Top of Information shown
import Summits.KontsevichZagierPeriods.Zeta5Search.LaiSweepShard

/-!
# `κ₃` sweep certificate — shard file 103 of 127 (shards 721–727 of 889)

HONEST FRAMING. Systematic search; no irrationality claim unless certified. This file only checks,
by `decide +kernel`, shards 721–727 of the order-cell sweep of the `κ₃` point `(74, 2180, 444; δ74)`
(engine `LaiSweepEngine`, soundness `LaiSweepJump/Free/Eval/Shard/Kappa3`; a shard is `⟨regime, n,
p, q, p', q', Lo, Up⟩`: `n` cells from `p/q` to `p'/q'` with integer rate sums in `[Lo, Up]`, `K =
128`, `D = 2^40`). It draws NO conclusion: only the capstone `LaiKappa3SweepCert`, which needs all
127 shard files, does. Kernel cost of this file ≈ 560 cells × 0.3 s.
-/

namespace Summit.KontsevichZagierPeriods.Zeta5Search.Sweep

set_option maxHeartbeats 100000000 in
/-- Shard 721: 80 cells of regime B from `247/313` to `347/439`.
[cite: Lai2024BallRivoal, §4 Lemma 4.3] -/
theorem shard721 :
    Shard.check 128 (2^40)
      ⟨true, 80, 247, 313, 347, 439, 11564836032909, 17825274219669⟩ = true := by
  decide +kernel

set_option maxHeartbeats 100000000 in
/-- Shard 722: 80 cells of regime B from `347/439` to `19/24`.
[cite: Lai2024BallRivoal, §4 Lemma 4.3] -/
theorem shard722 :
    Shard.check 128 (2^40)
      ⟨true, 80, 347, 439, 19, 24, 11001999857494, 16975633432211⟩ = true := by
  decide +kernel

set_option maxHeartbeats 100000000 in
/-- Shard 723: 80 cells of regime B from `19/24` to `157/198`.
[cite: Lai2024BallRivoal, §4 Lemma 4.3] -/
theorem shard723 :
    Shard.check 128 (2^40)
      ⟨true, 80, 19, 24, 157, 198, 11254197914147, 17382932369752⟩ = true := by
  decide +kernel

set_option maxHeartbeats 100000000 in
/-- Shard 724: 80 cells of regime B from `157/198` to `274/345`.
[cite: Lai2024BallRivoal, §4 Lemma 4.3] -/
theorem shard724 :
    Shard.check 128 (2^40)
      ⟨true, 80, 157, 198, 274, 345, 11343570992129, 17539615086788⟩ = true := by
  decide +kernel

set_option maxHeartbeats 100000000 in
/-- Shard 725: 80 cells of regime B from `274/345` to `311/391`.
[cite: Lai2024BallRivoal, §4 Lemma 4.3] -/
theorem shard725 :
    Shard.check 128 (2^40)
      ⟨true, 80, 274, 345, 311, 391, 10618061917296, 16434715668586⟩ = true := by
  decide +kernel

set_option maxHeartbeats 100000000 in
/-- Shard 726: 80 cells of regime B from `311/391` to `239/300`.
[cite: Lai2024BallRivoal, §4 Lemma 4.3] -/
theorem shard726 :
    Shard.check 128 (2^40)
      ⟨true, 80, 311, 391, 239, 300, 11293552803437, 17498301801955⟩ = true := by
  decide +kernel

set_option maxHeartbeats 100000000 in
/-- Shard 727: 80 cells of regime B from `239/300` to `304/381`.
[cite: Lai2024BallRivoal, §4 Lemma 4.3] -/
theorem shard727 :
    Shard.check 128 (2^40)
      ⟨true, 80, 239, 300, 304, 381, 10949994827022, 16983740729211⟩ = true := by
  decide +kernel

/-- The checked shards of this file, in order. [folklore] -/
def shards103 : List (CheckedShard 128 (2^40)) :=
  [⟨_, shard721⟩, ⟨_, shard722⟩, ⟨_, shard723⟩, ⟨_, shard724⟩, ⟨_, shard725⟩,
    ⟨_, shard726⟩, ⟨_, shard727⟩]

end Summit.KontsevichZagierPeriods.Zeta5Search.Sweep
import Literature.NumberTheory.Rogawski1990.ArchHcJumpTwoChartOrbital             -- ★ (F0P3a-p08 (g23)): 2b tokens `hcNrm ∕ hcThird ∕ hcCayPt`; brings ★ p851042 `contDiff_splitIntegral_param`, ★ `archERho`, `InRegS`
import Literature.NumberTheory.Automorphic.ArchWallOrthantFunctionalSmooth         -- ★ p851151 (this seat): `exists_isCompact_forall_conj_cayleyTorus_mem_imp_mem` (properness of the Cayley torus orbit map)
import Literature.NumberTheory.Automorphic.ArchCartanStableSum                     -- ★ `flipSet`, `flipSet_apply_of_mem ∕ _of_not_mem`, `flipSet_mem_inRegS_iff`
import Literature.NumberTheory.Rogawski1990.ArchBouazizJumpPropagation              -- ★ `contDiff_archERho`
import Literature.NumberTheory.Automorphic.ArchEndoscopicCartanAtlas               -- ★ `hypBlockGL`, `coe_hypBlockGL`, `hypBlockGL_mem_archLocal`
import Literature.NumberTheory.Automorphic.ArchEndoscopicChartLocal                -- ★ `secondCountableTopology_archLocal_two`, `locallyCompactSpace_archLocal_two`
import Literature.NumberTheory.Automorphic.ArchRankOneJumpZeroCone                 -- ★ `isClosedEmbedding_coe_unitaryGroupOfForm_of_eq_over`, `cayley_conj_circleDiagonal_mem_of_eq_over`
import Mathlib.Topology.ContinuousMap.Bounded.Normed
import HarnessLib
Bottom of Information shown
Top of Information shown
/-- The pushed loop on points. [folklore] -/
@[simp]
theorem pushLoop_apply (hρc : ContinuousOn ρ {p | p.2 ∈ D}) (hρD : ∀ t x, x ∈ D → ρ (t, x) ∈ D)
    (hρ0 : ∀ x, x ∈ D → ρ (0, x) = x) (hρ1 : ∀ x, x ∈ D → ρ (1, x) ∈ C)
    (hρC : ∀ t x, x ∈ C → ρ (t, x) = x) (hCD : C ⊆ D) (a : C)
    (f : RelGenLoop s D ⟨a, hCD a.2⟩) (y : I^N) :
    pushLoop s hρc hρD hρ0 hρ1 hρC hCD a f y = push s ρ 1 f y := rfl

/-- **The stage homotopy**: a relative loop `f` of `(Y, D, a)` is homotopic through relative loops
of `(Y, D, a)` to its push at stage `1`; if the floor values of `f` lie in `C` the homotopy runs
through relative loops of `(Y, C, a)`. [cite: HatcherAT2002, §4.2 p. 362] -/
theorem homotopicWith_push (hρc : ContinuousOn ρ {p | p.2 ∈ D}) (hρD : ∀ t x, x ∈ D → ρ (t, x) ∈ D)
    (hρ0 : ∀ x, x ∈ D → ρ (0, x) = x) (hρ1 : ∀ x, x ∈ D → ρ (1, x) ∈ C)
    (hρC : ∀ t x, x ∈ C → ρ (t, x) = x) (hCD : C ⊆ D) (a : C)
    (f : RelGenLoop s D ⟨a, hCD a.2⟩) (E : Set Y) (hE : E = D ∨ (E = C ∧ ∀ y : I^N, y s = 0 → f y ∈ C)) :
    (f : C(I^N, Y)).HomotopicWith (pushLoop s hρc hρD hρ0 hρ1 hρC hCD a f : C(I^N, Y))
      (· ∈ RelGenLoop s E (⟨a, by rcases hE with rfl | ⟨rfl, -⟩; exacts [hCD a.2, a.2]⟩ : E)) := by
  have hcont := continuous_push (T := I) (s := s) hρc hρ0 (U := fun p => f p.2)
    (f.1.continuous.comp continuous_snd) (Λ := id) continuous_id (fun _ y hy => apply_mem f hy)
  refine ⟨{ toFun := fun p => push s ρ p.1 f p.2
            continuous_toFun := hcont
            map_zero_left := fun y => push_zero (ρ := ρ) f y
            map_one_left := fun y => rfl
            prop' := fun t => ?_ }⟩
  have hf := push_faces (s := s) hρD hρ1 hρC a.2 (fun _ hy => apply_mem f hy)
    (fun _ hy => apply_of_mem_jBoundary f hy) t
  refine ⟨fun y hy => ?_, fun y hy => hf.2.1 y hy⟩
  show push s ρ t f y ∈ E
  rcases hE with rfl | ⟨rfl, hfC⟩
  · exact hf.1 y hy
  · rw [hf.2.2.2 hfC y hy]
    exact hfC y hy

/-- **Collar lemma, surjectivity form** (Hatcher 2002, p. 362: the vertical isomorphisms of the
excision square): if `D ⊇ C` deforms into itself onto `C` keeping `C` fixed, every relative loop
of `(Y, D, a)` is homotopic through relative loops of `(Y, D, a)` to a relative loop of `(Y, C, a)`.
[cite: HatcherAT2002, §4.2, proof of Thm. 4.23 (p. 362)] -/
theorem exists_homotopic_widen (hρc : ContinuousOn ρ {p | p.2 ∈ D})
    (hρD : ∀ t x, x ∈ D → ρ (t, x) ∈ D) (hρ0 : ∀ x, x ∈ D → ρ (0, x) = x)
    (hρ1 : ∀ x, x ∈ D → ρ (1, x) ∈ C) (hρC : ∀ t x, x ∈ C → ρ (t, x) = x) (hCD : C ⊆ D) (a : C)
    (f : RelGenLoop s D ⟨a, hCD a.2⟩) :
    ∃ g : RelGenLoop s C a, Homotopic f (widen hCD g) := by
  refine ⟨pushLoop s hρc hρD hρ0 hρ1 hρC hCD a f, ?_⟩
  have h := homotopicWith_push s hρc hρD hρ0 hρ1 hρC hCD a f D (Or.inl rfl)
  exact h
Bottom of Information shown
- Directions for this task:
Search the entries above for the string "folklore". Copy each line that holds it.

- Response to this task:
/-- The checked shards of this file, in order. [folklore] -/
/-- The pushed loop on points. [folklore] -/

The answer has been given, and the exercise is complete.